I’ve been asked this question often and each time I think of a scene with two lovers trapped in a burning building, arms wrapped around each other as they desperately try to find an escape through the flames. The scene is accompanied by swelling orchestrated music. I believe this was the climax of the film. I do not remember the title to this day, but each time I’m asked this question, this scene or snippet of a scene appears whole in my minds eye, accompanied by the soundtrack. It was a Bollywood movie; that I know. It was 1975 at a cinema called the Plaza with its huge auditorium in Apapa, Lagos. My mum and I cried a lot. That I remember.
2) Why did you decide to become a filmmaker?
It wasn’t so much a decision as, by successive moments of chance events and experiences. I was a science major at high school. The usual story: I was being groomed to become an Astrophysicist… hence “Newton”! Cinema was something that was not an option, growing up in Nigeria back then, I had no clue that it was even a career. It never crossed my mind. I had dabbled in music; formed a school-band with three classmates and we went as far as recording an album. I was 14. I was part of that generation that, given half a chance, left the country in droves in the mid-eighties. I remember there was this catch phrase: “I’m checking out!” The country was under the iron grip of one of the many military dictatorships. The soldier boys had occupied and clamped down on schools and universities. The socio-political and economic fabric of the country was in tatters. I arrived to stay at my aunt’s in the run down North Peckham estate in London, which was then called “Home away from home” because of its sizable Nigerian community of exiles. I shot my first feature, Rage, there. The United Kingdom was a country under another form of iron grip, Thatcherite England. The Brixton riots had happened 4 years prior and the term ‘multiculturalism’ was the buzzword.
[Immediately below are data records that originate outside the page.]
import Summits.QuantumFields.YangMills.Theorems.VirialFluxGapRingFrameSecondDerivativeBound
import Summits.QuantumFields.YangMills.Theorems.VirialFluxGapGradientEnergyBound
import HarnessLib

/-!
# Route `VirialFluxGap` (YangMills): the `L`-EXPLICIT gradient–energy bound `(∂_Y F₀)² ≤ 2·C·L⁴·b²·F₀`

Corollary for the central charts ∕ assembly of ⟨stmt-QuantumFields-24141⟩: ✓`frameD_sq_le_two_mul_ringDeficit` (non-negativity + Taylor) with
✓`exists_bound_frameD2_ringPoly` (absolute second-derivative constant, `≤ 27L⁴` terms):

  ★★★ `exists_frameD_sq_le_L4_ringDeficit` : `∃ C ≥ 0` absolute, `∀ L Q Y b`, `Y` skew-Hermitian traceless with `‖Y_w‖ ≤ b`:
  `(frameD Y ringPoly (ringCoord Q))² ≤ 2·(C·L⁴·b²)·F₀(Q)`.

At the projected point of the central chart (`F₀(π_C P) ≤ 36L²ρ²`, ✓`ringDeficit_centralProj_le`) this bounds every frame component of
`∇F₀∘π_C` by `O(L³ρ)` without the explicit seam vertex.  HONEST FRAMING: calculus; ⟨24141⟩ stays OPEN; the Yang–Mills mass gap is NOT proved; no
summit is proved by a line.  THEOREMS ONLY, standard axioms.  Width seat `ym-line-sfw-p2-w3` g58, `--supports stmt-QuantumFields-24141`.
References: [folklore].
-/

set_option autoImplicit false

noncomputable section

open scoped Matrix BigOperators
open Literature.MathematicalPhysics.QuantumFieldTheory hiding SU2
open Literature.MathematicalPhysics.QuantumLattice

namespace Summit.QuantumFields.YangMills.Theorems.VirialFluxGap.FrameHessian

open Summit.QuantumFields.YangMills.Theorems.FemtoTransferGap
open Summit.QuantumFields.YangMills.Theorems.VirialFluxGap.RingDeficit
open Summit.QuantumFields.YangMills.Theorems.VirialFluxGap.FrameDerivative

open scoped Matrix.Norms.Frobenius

/-- ★★★ **`L`-uniform control of the frame gradient by the energy**: an absolute `C ≥ 0` with
`(∂_Y F₀(Q))² ≤ 2·(C·L⁴·b²)·F₀(Q)` for every `L`, every ring history `Q` and every skew-Hermitian traceless assignment `Y` with `‖Y_w‖ ≤ b`.
[folklore] -/
theorem exists_frameD_sq_le_L4_ringDeficit :
    ∃ C : ℝ, 0 ≤ C ∧ ∀ (L : ℕ) [NeZero L] (Q : ((Fin (2 * L - 1 + 1) → GaugeConfig 3 L SU2) × (Site 3 L → SU2)))
      (Y : ((Fin (2 * L - 1 + 1) × Edge 3 L) ⊕ Site 3 L) → Matrix (Fin 2) (Fin 2) ℂ) (hY : ∀ w, (Y w)ᴴ = -Y w) (hY0 : ∀ w, (Y w).trace = 0)
      (b : ℝ), 0 ≤ b → (∀ w, ‖Y w‖ ≤ b) →
      (frameD Y (ringPoly L) (ringCoord L Q)) ^ 2 ≤ 2 * (C * (L : ℝ) ^ 4 * b ^ 2) * ringDeficit L (fun _ => false) Q := by
  obtain ⟨C, hC0, hC⟩ := exists_bound_frameD2_ringPoly
  refine ⟨C, hC0, ?_⟩
  intro L _ Q Y hY hY0 b hb hYb
  have hM : ∀ Q' : (Fin (2 * L - 1 + 1) → GaugeConfig 3 L SU2) × (Site 3 L → SU2),
      |frameD Y (frameD Y (ringPoly L)) (ringCoord L Q')| ≤ C * (L : ℝ) ^ 4 * b ^ 2 := fun Q' => by
    have h := hC L Q' Y Y b b hb hb hYb hYb
    calc _ ≤ C * (L : ℝ) ^ 4 * b * b := h
      _ = C * (L : ℝ) ^ 4 * b ^ 2 := by ring
  exact frameD_sq_le_two_mul_ringDeficit Y hY hY0 hM Q

end Summit.QuantumFields.YangMills.Theorems.VirialFluxGap.FrameHessian

end
/-- **The almost-all crux body at `e`, CDK-free**: Deligne 1987 → (Z_b) at `e` → the S9-package at `e` → off a meagre chart-null set of
members of a non-empty Zariski-open `W`, `b₁(X) = 0` and `Comm` for every smooth model and every cohomological quaternion pair (module
docstring). [cite: Deligne1972WeilK3, Prop. 7.5] [cite: Andre1992, §4 Lemma 4] [cite: Deligne1987, Prop. 1.13] [cite: VoisinHodgeI2002, §9.1.1 Thm. 9.3] -/
theorem K1Q_offNullMeagre_at
    (hdel : Literature.AlgebraicGeometry.HodgeTheory.deligne1987_monodromy_directSum_irreducible_subvariations) :
    open Literature.AlgebraicGeometry.Motives Literature.AlgebraicGeometry.HodgeTheory Literature.AlgebraicGeometry.HodgeTheory.BettiUniverse Literature.AlgebraicGeometry.HodgeTheory.Q8Family Literature.AlgebraicGeometry.RelativeSpec Literature.AlgebraicGeometry.RelativeSpec.ActionOver Literature.Algebra.Lie Literature.Algebra.Lie.KatzRecognition CategoryTheory CategoryTheory.Limits MonoidalCategory CartesianMonoidalCategory AlgebraicGeometry in let Uni : (X : SchemeOver ℂ) → IsSmoothProjective 2 X → (X ⟶ X) → (X ⟶ X) → (bettiCohomology X 2 ≃ₗ[ℚ] bettiCohomology X 2) → Prop := fun X hX τ j g => (∀ x, g (pull τ 2 x) = pull τ 2 (g x)) ∧ (∀ x, g (pull j 2 x) = pull j 2 (g x)) ∧ (∀ x y, tr hX (2 + 2) (cup X 2 2 (g x) (g y)) = tr hX (2 + 2) (cup X 2 2 x y)) ∧ ∀ x ∈ (hodge exists_isReal_hodgeModel_holds hX 2).hodgeClasses 1, g x = x; let Comm : (X : SchemeOver ℂ) → IsSmoothProjective 2 X → (X ⟶ X) → (X ⟶ X) → Prop := fun X hX τ j => haveI := finite hX 2; haveI : HodgeTensorFacts.{0, 0} := hodgeTensorFacts_holds; ∀ g h : bettiCohomology X 2 ≃ₗ[ℚ] bettiCohomology X 2, Uni X hX τ j g → Uni X hX τ j h → g * h * g⁻¹ * h⁻¹ ∈ (hodge exists_isReal_hodgeModel_holds hX 2).hodgeGroup; ∀ ⦃e : ℕ⦄, Even e → 4 ≤ e → (∀ g : ParamRing e, g ≠ 0 → ∃ a : CIdx e → ℂ, MvPolynomial.eval a g ≠ 0 ∧ MvPolynomial.eval a (genericityElem e) ≠ 0 ∧ ∃ (X₀ : SchemeOver ℂ) (_ : IsSmoothProjective 2 X₀), AlgebraicGeometry.Scheme.BirationalOver X₀.hom (fiberSch e (MvPolynomial.eval a)).hom ∧ Module.finrank ℚ (bettiCohomology X₀ 1) = 0) → (∃ (W : (Spec (.of (ParamRing e))).Opens) (𝒳 : SchemeOver ℂ) (π : 𝒳 ⟶ base W) (τ j : 𝒳 ⟶ 𝒳) (ι : (deckChart (fun i => (MvPolynomial.X i : ParamRing e)) ⊗ Over.mk W.ι).left ⟶ 𝒳.left), ∃ (_ : Nonempty (ComplexPoints (base W))) (hπ : IsSmoothProjectiveFamily π 2) (_ : IsQuasiProjectiveOver 𝒳) (_ : IsQuasiProjectiveOver (base W)) (_ : AlgebraicGeometry.SmoothOfRelativeDimension (Fintype.card (CIdx e)) (base W).hom) (hτπ : τ ≫ π = π) (hjπ : j ≫ π = π) (_ : τ ≫ τ ≫ τ ≫ τ = 𝟙 𝒳) (_ : j ≫ j = τ ≫ τ) (_ : τ ≫ j ≫ τ = j) (_ : IsOpenImmersion ι) (_ : ι ≫ π.left = (snd (deckChart (fun i => (MvPolynomial.X i : ParamRing e))) (Over.mk W.ι)).left) (_ : ((Over.isoMk ((deckAction (fun i => (MvPolynomial.X i : ParamRing e))).aut (QuaternionGroup.a 1)) ((deckAction (fun i => (MvPolynomial.X i : ParamRing e))).aut_comp (QuaternionGroup.a 1))).hom ▷ Over.mk W.ι).left ≫ ι = ι ≫ τ.left) (_ : ((Over.isoMk ((deckAction (fun i => (MvPolynomial.X i : ParamRing e))).aut (QuaternionGroup.xa 0)) ((deckAction (fun i => (MvPolynomial.X i : ParamRing e))).aut_comp (QuaternionGroup.xa 0))).hom ▷ Over.mk W.ι).left ≫ ι = ι ≫ j.left) (_ : Function.Surjective (snd (deckChart (fun i => (MvPolynomial.X i : ParamRing e))) (Over.mk W.ι)).left), ∀ (hU : IsCohomologicallyLocallyTrivialOn π Set.univ), (∀ s : ComplexPoints (base W), let Xs := fiberOver π s; let hXs : IsSmoothProjective 2 Xs := hπ.isSmoothProjective s; let A : bettiCohomology Xs 2 →ₗ[ℚ] bettiCohomology Xs 2 := pull (fiberOverEnd π τ hτπ s) 2; let Qf : LinearMap.BilinForm ℚ (bettiCohomology Xs 2) := LinearMap.compr₂ (cup Xs 2 2) (tr hXs (2 + 2)); let Γ := ratMonodromyGroup π 2 hU ⟨s, Set.mem_univ s⟩; let N : Submodule ℚ (bettiCohomology Xs 2) := Submodule.span ℚ {x | ∃ Γ' : Subgroup (bettiCohomology Xs 2 ≃ₗ[ℚ] bettiCohomology Xs 2), Γ' ≤ Γ ∧ (Γ'.subgroupOf Γ).FiniteIndex ∧ ∀ γ ∈ Γ', γ x = x}; let Mv : Submodule ℚ (bettiCohomology Xs 2) := Module.End.eigenspace (A ^ 2) (-1) ⊓ Qf.orthogonal N; let Miv : Submodule ℂ (TensorProduct ℚ ℂ (bettiCohomology Xs 2)) := Mv.baseChange ℂ ⊓ Module.End.eigenspace (A.baseChange ℂ) Complex.I; Module.finrank ℂ ↥(Module.End.eigenspace ((A ^ 2).baseChange ℂ) 1 ⊓ (hodge exists_isReal_hodgeModel_holds hXs 2).piece 2 0) = 0 ∧ 0 < Module.finrank ℂ ↥(Module.End.eigenspace ((A ^ 2).baseChange ℂ) (-1) ⊓ (hodge exists_isReal_hodgeModel_holds hXs 2).piece 2 0) ∧ (N.baseChange ℂ ⊓ (hodge exists_isReal_hodgeModel_holds hXs 2).piece 2 0 = ⊥) ∧ 6 ≤ Module.finrank ℂ Miv ∧ (∀ Γ' : Subgroup (bettiCohomology Xs 2 ≃ₗ[ℚ] bettiCohomology Xs 2), Γ' ≤ Γ → (Γ'.subgroupOf Γ).FiniteIndex → ∀ F : Submodule ℂ (TensorProduct ℚ ℂ (bettiCohomology Xs 2)), F ≤ Miv → (∀ γ ∈ Γ', ∀ x ∈ F, (γ.toLinearMap.baseChange ℂ) x ∈ F) → F = ⊥ ∨ F = Miv) ∧ N ≤ Module.End.eigenspace (A ^ 2) 1) ∧ (∀ s : ComplexPoints (base W), let Xs := fiberOver π s; let hXs : IsSmoothProjective 2 Xs := hπ.isSmoothProjective s; let A : bettiCohomology Xs 2 →ₗ[ℚ] bettiCohomology Xs 2 := pull (fiberOverEnd π τ hτπ s) 2; let B : bettiCohomology Xs 2 →ₗ[ℚ] bettiCohomology Xs 2 := pull (fiberOverEnd π j hjπ s) 2; let Qf : LinearMap.BilinForm ℚ (bettiCohomology Xs 2) := LinearMap.compr₂ (cup Xs 2 2) (tr hXs (2 + 2)); let Γ := ratMonodromyGroup π 2 hU ⟨s, Set.mem_univ s⟩; ∃ γ ∈ Γ, ∃ ℓp ℓm : TensorProduct ℚ ℂ (bettiCohomology Xs 2), ℓp ∈ (Module.End.eigenspace (A ^ 2) (-1)).baseChange ℂ ∧ ℓm ∈ (Module.End.eigenspace (A ^ 2) (-1)).baseChange ℂ ∧ A.baseChange ℂ ℓp = Complex.I • ℓp ∧ A.baseChange ℂ ℓm = Complex.I • ℓm ∧ (Qf.baseChange ℂ) ℓp (B.baseChange ℂ ℓm) ≠ 0 ∧ (γ.toLinearMap.baseChange ℂ) ℓp = Complex.I • ℓp ∧ (γ.toLinearMap.baseChange ℂ) ℓm = (-Complex.I) • ℓm ∧ ∀ x ∈ (Module.End.eigenspace (A ^ 2) (-1)).baseChange ℂ, A.baseChange ℂ x = Complex.I • x → (Qf.baseChange ℂ) x (B.baseChange ℂ ℓp) = 0 → (Qf.baseChange ℂ) x (B.baseChange ℂ ℓm) = 0 → (γ.toLinearMap.baseChange ℂ) x = x)) → ∃ (W : (Spec (.of (ParamRing e))).Opens) (hsm : AlgebraicGeometry.SmoothOfRelativeDimension (Fintype.card (CIdx e)) (base W).hom) (_ : Nonempty (ComplexPoints (base W))) (MS : Set (ComplexPoints (base W))), haveI := hsm; haveI : AlgebraicGeometry.Smooth (base W).hom := AlgebraicGeometry.SmoothOfRelativeDimension.smooth (Fintype.card (CIdx e)) _; haveI : AlgebraicGeometry.LocallyOfFiniteType (base W).hom := inferInstance; IsMeagre MS ∧ (∀ t₁ : ComplexPoints (base W), MeasureTheory.volume (ComplexPoints.algebraicChart (base W) (Fintype.card (CIdx e)) t₁ '' (MS ∩ (ComplexPoints.algebraicChart (base W) (Fintype.card (CIdx e)) t₁).source)) = 0) ∧ ∀ t : ComplexPoints (base W), t ∉ MS → MvPolynomial.eval (coeffs W t) (genericityElem e) ≠ 0 → ∀ ⦃V X : SchemeOver ℂ⦄ (hX : IsSmoothProjective 2 X), IsHypersurfaceCutOutBy 3 (quarticForm e (cOf (coeffs W t)) (ψOf (coeffs W t))) V → AlgebraicGeometry.Scheme.BirationalOver X.hom V.hom → Module.finrank ℚ (bettiCohomology X 1) = 0 ∧ ∀ τ j : X ⟶ X, (pull τ 2 ^ 4 = 1 ∧ pull j 2 ^ 2 = pull τ 2 ^ 2 ∧ pull j 2 * pull τ 2 = pull τ 2 ^ 3 * pull j 2 ∧ Module.finrank ℂ ↥(Module.End.eigenspace ((pull τ 2 ^ 2).baseChange ℂ) 1 ⊓ (hodge exists_isReal_hodgeModel_holds hX 2).piece 2 0) = 0 ∧ 0 < Module.finrank ℂ ↥(Module.End.eigenspace ((pull τ 2 ^ 2).baseChange ℂ) (-1) ⊓ (hodge exists_isReal_hodgeModel_holds hX 2).piece 2 0)) → Comm X hX τ j := by
  intro Uni Comm e he h4 HZ hS9
  obtain ⟨W, 𝒳, π, τ, j, ι, hne, hπ, hqp, hqpW, hsm, hτπ, hjπ, hτ4, hj2, hτjτ, hιo, hιπ, hιτ, hιj, hsurj, h45⟩ := hS9
  obtain ⟨MS, hMS, hchart, hmain⟩ :=
    Q8SymplecticPowersTransportHeredityOffNullMeagre.transportHeredity_offNullMeagre_at @hdel
      Summit.HodgeConjecture.HodgeConjecture.Theorems.Q8SymplecticPowersAutFreeReduction.stub_autFreeReductionQ he h4
      W 𝒳 π τ j ι hne hπ hqp hqpW hsm hτπ hjπ hτ4 hj2 hτjτ hιo hιπ hιτ hιj hsurj h45
  refine ⟨W, hsm, hne, MS, hMS, hchart, ?_⟩
  intro t ht hGe V X hX hV hbir
  refine ⟨?_, fun τ' j' hb' => hmain t ht hGe hX hV hbir τ' j' hb'⟩
  -- `b₁ = 0`: one Betti-regular member in the dense image of `W(ℂ)`, constancy of `b₁` along `π`, birational invariance
  have he2 : 2 ≤ e := le_trans (by norm_num) h4
  have he1 : 1 ≤ e := le_trans (by norm_num) h4
  haveI := hsm
  haveI : PathConnectedSpace (ComplexPoints (base W)) :=
    Q8SymplecticPowersRegularOfOneFibre.pathConnectedSpace_complexPoints_base (m := Fintype.card (CIdx e)) W hne
  obtain ⟨S₀, hS₀⟩ := Q8SymplecticPowersGenericityPolynomials.exists_set_exists_point_iff W
  have hF₀ : ∃ F ∈ S₀, F ≠ 0 := by
    obtain ⟨t₁⟩ := hne
    have h := (hS₀ (coeffs W t₁)).1 ⟨t₁, rfl⟩
    by_contra h'
    push Not at h'
    exact h fun F hFS => by rw [h' F hFS, map_zero]
  obtain ⟨F, hFS, hF0⟩ := hF₀
  obtain ⟨a, hFa, hGa, X₀, hX₀, hbir₀, hq⟩ := HZ F hF0
  obtain ⟨t₀, ht₀⟩ : ∃ t' : ComplexPoints (base W), coeffs W t' = a :=
    (hS₀ a).2 fun hall => hFa (hall F hFS)
  -- `X_{t₀} ~bir 𝒱_a ~bir X₀`
  have hcut := (Q8SymplecticPowersRegularOfDesingularization.exists_desingularization_fiberSch he2 a hGa).1
  rw [← ht₀] at hcut hGa
  have h0 : AlgebraicGeometry.Scheme.BirationalOver (fiberOver π t₀).hom (fiberSch e (MvPolynomial.eval (coeffs W t₀))).hom :=
    Q8SymplecticPowersFibreBirational.birationalOver_fiberOver_of_deckClauses he1 W 𝒳 π ι hπ hιo hιπ hsurj t₀ hGa hcut
  rw [ht₀] at h0
  -- `X ~bir V ~bir X_t`
  have hbV := Q8SymplecticPowersFibreBirational.birationalOver_fiberOver_of_deckClauses he1 W 𝒳 π ι hπ hιo hιπ hsurj t hGe
    (V := V) hV
  rw [finrank_bettiCohomology_one_eq_of_birationalOver hX (hπ.isSmoothProjective t) (hbir.trans hbV.symm),
    finrank_bettiCohomology_fiberOver_eq_of_joined π hπ hqpW (d := Fintype.card (CIdx e)) (PathConnectedSpace.joined t t₀) 1,
    finrank_bettiCohomology_one_eq_of_birationalOver (hπ.isSmoothProjective t₀) hX₀ (h0.trans hbir₀.symm)]
  exact hq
I was lost and confused doing petty clandestine work, but I had the distinct sense that a new chapter of my life was about to begin. A year later, a friend had asked me to accompany him on an open day visit to a college offering a foundation course in film, video and photography. I went along, listened and fell in love. I went on to attend the London Film School, a very international film academy that exposed me to true World Cinema by virtue of my colleagues who had ended up there from all corners of the world. Filmmaking immediately made sense to me; it reconciled my interests in the arts and sciences. Astrophysics is the study of the nature of the universe. Cinema, for me, is the study of the nature of being.
3) Which film do you wish you had made?
The film I am preparing: Oil on Water, an adaptation of the novel by the acclaimed writer, Helon Habila.
4) Name one of the films on your top-5 list and the reason why it is there.
Memories of Underdevelopment by , from 1968. For me, it is a profound and complex study of alienation in times of seismic shifts. An attempt to make sense of, and reconcile, the nature of memory, identity and reality in a life that is in state of flux. And an exploration of the numbing psychic shock that comes in times of great historic transformation, as what is known is swept away and uncertainty/reality sets in.
It is one of the seminal works of cinema that inspired my filmmaking. I guess, personally, my response to the film comes from having lived through a traumatic civil war and the military dictatorships that came after. The protagonist is a character I don’t particularly sympathize with, a complete hypocrite, but the filmmaker finds a way to make you empathize. Not that one accepts or tolerates the character’s behavior, but through him, one is asked to confront that part of one’s nature, which is difficult to accept, which we constantly evade and which becomes part of one’s subconscious fears.
5) Ask yourself any question you think I should have asked and answer it.
Is Cinema important?
Yes… if it has something to say. And I don’t mean in terms of a message, and definitely do not mean peddling some moral or political stance for that matter. For me, it is important if it illuminates or resonates something that makes up the essence of this thing called human nature. Essentially, truth.